Concatenating values is also very common as part of our Data Wrangling workflow. In this tutorial we’ll learn how to combine two o more columns for further analysis.
Example DataFrame
cand_dict = {'city': ['New York', 'Boston', 'Boston','New York'],
'office': [1,2,1,2],
'num_candidates': [90,92,88, 78]}
candidates = pd.DataFrame(cand_dict)
Concatenate two columns with a separating string
A common use case is to combine two column values and concatenate them using a separator.

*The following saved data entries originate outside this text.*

import Mathlib.LinearAlgebra.TensorProduct.Basic
import Mathlib.Algebra.DirectSum.Module
import Mathlib.Algebra.Order.Antidiag.Prod
import Mathlib.Algebra.BigOperators.Group.Finset.Sigma
import Mathlib.Data.Finset.NatAntidiagonal
import HarnessLib

/-!
# Künneth components, bookkeeping II: from the direct-sum shape `⨁_{i+j=n} Hⁱ ⊗ Hʲ ≅ Hⁿ` to antidiagonal families

Layer `Literature/Algebra/Homology` (pure linear algebra, Mathlib only; THEOREMS only). Cell `hodgecm-mathlib`, F-11 sub-line
P1b, brick (G3) «Künneth on the product cover», ASSEMBLY (B-p21 (g21), second hand under F0P1b-p04 (g0)).  The Künneth map
of the product cover arrives (★ `KunnethDirectSum.kunnethLinearEquiv` ≫ F-K3 `bijective_homologyMap_tensor_cross` ≫ the
product-cover identification (B-i)) as a BIJECTIVE linear map
`Φ : (⨁ (p : {p : ℤ × ℤ // p.1 + p.2 = n}), H^{p.1} ⊗ H^{p.2}) → HSⁿ` on the `ℤ × ℤ`-indexed direct sum (negative degrees being
zero), with known values on the summands `p = (a, b)`, `a b : ℕ` (the (B-ii) identity `Φ (ι_{a,b} (y ⊗ z)) = c_{a,b} (y ⊗ z)`).
The consumer (★ `KunnethComponentsBookkeeping`, hence ★ J3 `cup_one_one_surjective`) wants FAMILIES `T : ∀ p : ℕ × ℕ, H^{p.1} ⊗ H^{p.2}`
summed over `Finset.antidiagonal n`.  This file is that translation:

* `toDirectSum` — `Ψ T = ∑_{p ∈ antidiagonal n} ι_{(p.1, p.2)} (T p)` (as a plain sum; no new definition is exported, the sum is
  spelled out in every statement); `apply_sum_lof_eq_sum_components` (`Φ (Ψ T) = ∑_p c_p (T p)`);
* `sum_lof_apply_idx` (the component of `Ψ T` at `(a, b)` is `T (a, b)`), `eq_zero_of_sum_lof_eq_zero` (`Ψ` injective);
* `exists_family_eq_of_nonneg` (`Ψ` surjective when the negative-degree summands vanish);
* **`hinjT_of_bijective`**, **`hsurjT_of_bijective`** — the T-shape injectivity ∕ surjectivity of `T ↦ ∑_p c_p (T p)`.

HC_CM is proved only modulo the 7 printed citations until rung 0 closes — nothing here bears on a summit statement.

## References
* [Weibel1994] C. A. Weibel, *An introduction to homological algebra* (1994), Thm. 3.6.3 (Künneth formula over a field).
* [GortzWedhorn2023] U. Görtz, T. Wedhorn, *Algebraic Geometry II* (2023), Cor. 22.110 (Künneth formula for coherent cohomology).
-/

open scoped TensorProduct DirectSum
open Finset

namespace Literature.Algebra.Homology

namespace KunnethComponents

variable {k : Type*} [CommRing k] {HZ : ℤ → Type*} [∀ i, AddCommGroup (HZ i)] [∀ i, Module k (HZ i)]
  {HS : Type*} [AddCommGroup HS] [Module k HS] (n : ℕ)

/-- The index of the `ℤ × ℤ`-direct sum corresponding to a pair of natural numbers on the antidiagonal of `n`.
[cite: Weibel1994, Thm. 3.6.3] -/
theorem natPair_mem_idx {p : ℕ × ℕ} (h : p.1 + p.2 = n) : ((p.1 : ℤ), (p.2 : ℤ)).1 + ((p.1 : ℤ), (p.2 : ℤ)).2 = (n : ℤ) := by
  push_cast [← h]; rfl

/-- The index map `p ↦ (p.1, p.2)` from the antidiagonal is injective. [cite: Weibel1994, Thm. 3.6.3] -/
theorem idx_injective {p q : ℕ × ℕ} (hp : p.1 + p.2 = n) (hq : q.1 + q.2 = n)
    (h : (⟨((p.1 : ℤ), (p.2 : ℤ)), natPair_mem_idx n hp⟩ : {r : ℤ × ℤ // r.1 + r.2 = n}) =
      ⟨((q.1 : ℤ), (q.2 : ℤ)), natPair_mem_idx n hq⟩) : p = q := by
  have h1 := congrArg (fun r : {r : ℤ × ℤ // r.1 + r.2 = n} => r.1) h
  simp only [Prod.mk.injEq, Nat.cast_inj] at h1
  exact Prod.ext h1.1 h1.2

variable (Φ : (⨁ (r : {r : ℤ × ℤ // r.1 + r.2 = n}), HZ r.1.1 ⊗[k] HZ r.1.2) →ₗ[k] HS)
  (c : ∀ p : ℕ × ℕ, p.1 + p.2 = n → HZ p.1 ⊗[k] HZ p.2 →ₗ[k] HS)
  (hc : ∀ (p : ℕ × ℕ) (h : p.1 + p.2 = n) (x : HZ p.1 ⊗[k] HZ p.2),
    Φ (DirectSum.lof k _ (fun r : {r : ℤ × ℤ // r.1 + r.2 = n} => HZ r.1.1 ⊗[k] HZ r.1.2)
      ⟨((p.1 : ℤ), (p.2 : ℤ)), natPair_mem_idx n h⟩ x) = c p h x)

include hc in
/-- **`Φ (∑_p ι_p (T p)) = ∑_p c_p (T p)`** (linearity + the values of `Φ` on the summands).
[cite: Weibel1994, Thm. 3.6.3] -/
theorem apply_sum_lof_eq_sum_components (T : ∀ p : ℕ × ℕ, HZ p.1 ⊗[k] HZ p.2) :
    Φ (∑ p ∈ antidiagonal n, if h : p.1 + p.2 = n then
      DirectSum.lof k _ (fun r : {r : ℤ × ℤ // r.1 + r.2 = n} => HZ r.1.1 ⊗[k] HZ r.1.2)
        ⟨((p.1 : ℤ), (p.2 : ℤ)), natPair_mem_idx n h⟩ (T p) else 0) =
      ∑ p ∈ antidiagonal n, if h : p.1 + p.2 = n then c p h (T p) else 0 := by
  rw [map_sum]
  refine Finset.sum_congr rfl fun p hp => ?_
  have hpn : p.1 + p.2 = n := mem_antidiagonal.mp hp
  rw [dif_pos hpn, dif_pos hpn, hc]

/-- **The component of `∑_p ι_p (T p)` at the index of `q` is `T q`.** [cite: Weibel1994, Thm. 3.6.3] -/
theorem sum_lof_apply_idx (T : ∀ p : ℕ × ℕ, HZ p.1 ⊗[k] HZ p.2) {q : ℕ × ℕ} (hq : q.1 + q.2 = n) :
    DirectSum.component k _ (fun r : {r : ℤ × ℤ // r.1 + r.2 = n} => HZ r.1.1 ⊗[k] HZ r.1.2)
      ⟨((q.1 : ℤ), (q.2 : ℤ)), natPair_mem_idx n hq⟩
      (∑ p ∈ antidiagonal n, if h : p.1 + p.2 = n then
        DirectSum.lof k _ (fun r : {r : ℤ × ℤ // r.1 + r.2 = n} => HZ r.1.1 ⊗[k] HZ r.1.2)
          ⟨((p.1 : ℤ), (p.2 : ℤ)), natPair_mem_idx n h⟩ (T p) else 0) = T q := by
  classical
  rw [map_sum, Finset.sum_eq_single q]
  · rw [dif_pos hq, DirectSum.component.lof_self]
  · intro p hp hpq
    have hpn : p.1 + p.2 = n := mem_antidiagonal.mp hp
    rw [dif_pos hpn, DirectSum.component.of, dif_neg]
    exact fun h => hpq (idx_injective n hpn hq h)
  · intro h
    exact absurd (mem_antidiagonal.mpr hq) h

/-- **`Ψ : T ↦ ∑_p ι_p (T p)` is injective**: if the sum vanishes, every component on the antidiagonal vanishes.
[cite: Weibel1994, Thm. 3.6.3] -/
theorem eq_zero_of_sum_lof_eq_zero (T : ∀ p : ℕ × ℕ, HZ p.1 ⊗[k] HZ p.2)
    (h0 : (∑ p ∈ antidiagonal n, if h : p.1 + p.2 = n then
      DirectSum.lof k _ (fun r : {r : ℤ × ℤ // r.1 + r.2 = n} => HZ r.1.1 ⊗[k] HZ r.1.2)
        ⟨((p.1 : ℤ), (p.2 : ℤ)), natPair_mem_idx n h⟩ (T p) else 0) = 0)
    {q : ℕ × ℕ} (hq : q ∈ antidiagonal n) : T q = 0 := by
  have hqn : q.1 + q.2 = n := mem_antidiagonal.mp hq
  rw [← sum_lof_apply_idx n T hqn, h0, map_zero]

/-- **`Ψ` is surjective when the negative-degree summands vanish**: every element of the `ℤ × ℤ`-direct sum is a sum of
summands indexed by the antidiagonal of natural numbers. [cite: Weibel1994, Thm. 3.6.3] -/
theorem exists_family_eq_of_nonneg (hneg : ∀ i : ℤ, i < 0 → Subsingleton (HZ i))
    (X : ⨁ (r : {r : ℤ × ℤ // r.1 + r.2 = n}), HZ r.1.1 ⊗[k] HZ r.1.2) :
    ∃ T : ∀ p : ℕ × ℕ, HZ p.1 ⊗[k] HZ p.2,
      (∑ p ∈ antidiagonal n, if h : p.1 + p.2 = n then
        DirectSum.lof k _ (fun r : {r : ℤ × ℤ // r.1 + r.2 = n} => HZ r.1.1 ⊗[k] HZ r.1.2)
          ⟨((p.1 : ℤ), (p.2 : ℤ)), natPair_mem_idx n h⟩ (T p) else 0) = X := by
  classical
  induction X using DirectSum.induction_on with
  | zero =>
    refine ⟨fun _ => 0, Finset.sum_eq_zero fun p _ => ?_⟩
    by_cases h : p.1 + p.2 = n
    · rw [dif_pos h, map_zero]
    · rw [dif_neg h]
  | of r x =>
    obtain ⟨⟨i, j⟩, hr⟩ := r
    by_cases hi : 0 ≤ i
    · by_cases hj : 0 ≤ j
      · -- a summand indexed by natural numbers: take the family supported at `(i, j)`
        obtain ⟨a, rfl⟩ := Int.eq_ofNat_of_zero_le hi
        obtain ⟨b, rfl⟩ := Int.eq_ofNat_of_zero_le hj
        have hab : a + b = n := by
          have h' := hr
          simp only at h'
          exact_mod_cast h'
        refine ⟨fun p => if hp : p = (a, b) then cast (by rw [hp]) x else 0, ?_⟩
        rw [Finset.sum_eq_single (a, b)]
        · dsimp only
          rw [dif_pos hab, dif_pos rfl, cast_eq]
          rfl
        · intro p _ hp
          dsimp only
          by_cases hpn : p.1 + p.2 = n
          · rw [dif_pos hpn, dif_neg hp, map_zero]
          · rw [dif_neg hpn]
        · intro h
          exact absurd (mem_antidiagonal.mpr hab) h
      · -- `j < 0`: the summand is zero
        haveI := hneg j (lt_of_not_ge hj)
        haveI : Subsingleton (HZ i ⊗[k] HZ j) := inferInstance
        refine ⟨fun _ => 0, ?_⟩
        rw [Subsingleton.elim x 0, map_zero]
        exact Finset.sum_eq_zero fun p _ => by
          by_cases h : p.1 + p.2 = n
          · rw [dif_pos h, map_zero]
          · rw [dif_neg h]
    · haveI := hneg i (lt_of_not_ge hi)
      haveI : Subsingleton (HZ i ⊗[k] HZ j) := inferInstance
      refine ⟨fun _ => 0, ?_⟩
      rw [Subsingleton.elim x 0, map_zero]
      exact Finset.sum_eq_zero fun p _ => by
        by_cases h : p.1 + p.2 = n
        · rw [dif_pos h, map_zero]
        · rw [dif_neg h]
  | add X Y hX hY =>
    obtain ⟨T₁, h₁⟩ := hX
    obtain ⟨T₂, h₂⟩ := hY
    refine ⟨fun p => T₁ p + T₂ p, ?_⟩
    rw [← h₁, ← h₂, ← Finset.sum_add_distrib]
    refine Finset.sum_congr rfl fun p _ => ?_
    by_cases h : p.1 + p.2 = n
    · rw [dif_pos h, dif_pos h, dif_pos h, map_add]
    · rw [dif_neg h, dif_neg h, dif_neg h, add_zero]

include hc in
/-- **INJECTIVITY in the T-shape**: if `Φ` is injective then `∑_{p ∈ antidiagonal n} c_p (T p) = 0` forces `T p = 0` on
the antidiagonal — the hypothesis `hinjT` of ★ `KunnethComponents.eq_zero_of_sum_components_eq_zero`.
[cite: Weibel1994, Thm. 3.6.3] [cite: GortzWedhorn2023, Cor. 22.110] -/
theorem hinjT_of_injective (hΦ : Function.Injective Φ) (T : ∀ p : ℕ × ℕ, HZ p.1 ⊗[k] HZ p.2)
    (hT : (∑ p ∈ antidiagonal n, if h : p.1 + p.2 = n then c p h (T p) else 0) = 0)
    (q : ℕ × ℕ) (hq : q ∈ antidiagonal n) : T q = 0 := by
  rw [← apply_sum_lof_eq_sum_components n Φ c hc T] at hT
  have h0 := hΦ (hT.trans (map_zero Φ).symm)
  exact eq_zero_of_sum_lof_eq_zero n T h0 hq

include hc in
/-- **SURJECTIVITY in the T-shape**: if `Φ` is surjective and the negative-degree summands vanish, every `z ∈ HS` is
`∑_{p ∈ antidiagonal n} c_p (T p)` for some family `T` — the shape of ★ J3's `hsurj`. [cite: Weibel1994, Thm. 3.6.3] [cite: GortzWedhorn2023, Cor. 22.110] -/
theorem hsurjT_of_surjective (hneg : ∀ i : ℤ, i < 0 → Subsingleton (HZ i)) (hΦ : Function.Surjective Φ) (z : HS) :
    ∃ T : ∀ p : ℕ × ℕ, HZ p.1 ⊗[k] HZ p.2,
      z = ∑ p ∈ antidiagonal n, if h : p.1 + p.2 = n then c p h (T p) else 0 := by
  obtain ⟨X, rfl⟩ := hΦ z
  obtain ⟨T, hT⟩ := exists_family_eq_of_nonneg n hneg X
  exact ⟨T, by rw [← apply_sum_lof_eq_sum_components n Φ c hc T, hT]⟩

end KunnethComponents

end Literature.Algebra.Homology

#concatenate two columns values
candidates['city-office'] = candidates['city']+'-'+candidates['office'].astype(str)
candidates.head()
Here’s our result:
Important Note: Before joining the columns, make sure to cast numerical values to string with the astype() method, as otherwise Pandas will throw an exception similar to the one below:
# error: can only concatenate str (not "int") to str
Combining two columns using the Series.cat() method
An alternative method to accomplish the same result as above is to use the Series.cat() method as shown below:
# concatenate two series using the cat method
candidates['city-office-cat'] = candidates['city'].str.cat(candidates['office'].astype(str), sep = '-')
Note: Also here, before merging the two columns, we converted the Series into a string as well as defined the separator using sep parameter.
Combine column values based in a condition
In this case, we’ll choose to combine only specific values. In our case, we’ll concatenate only values pertaining to the New York city offices:
# based on condition
candidates['city-office-condition'] = candidates[candidates['city'] =='New York']['city'].str.cat(candidates['office'].astype(str), sep = '-')
Here’s our DataFrame:
Concatenating columns into a list
If we want to export the combined values into a list, we can use the to_list() method as shown below:
candidates_list = candidates['city-office-cat'].to_list()
# alternatively:
candidates['city-office'] = candidates['city']+'-'+candidates['office'].astype(str).to_list()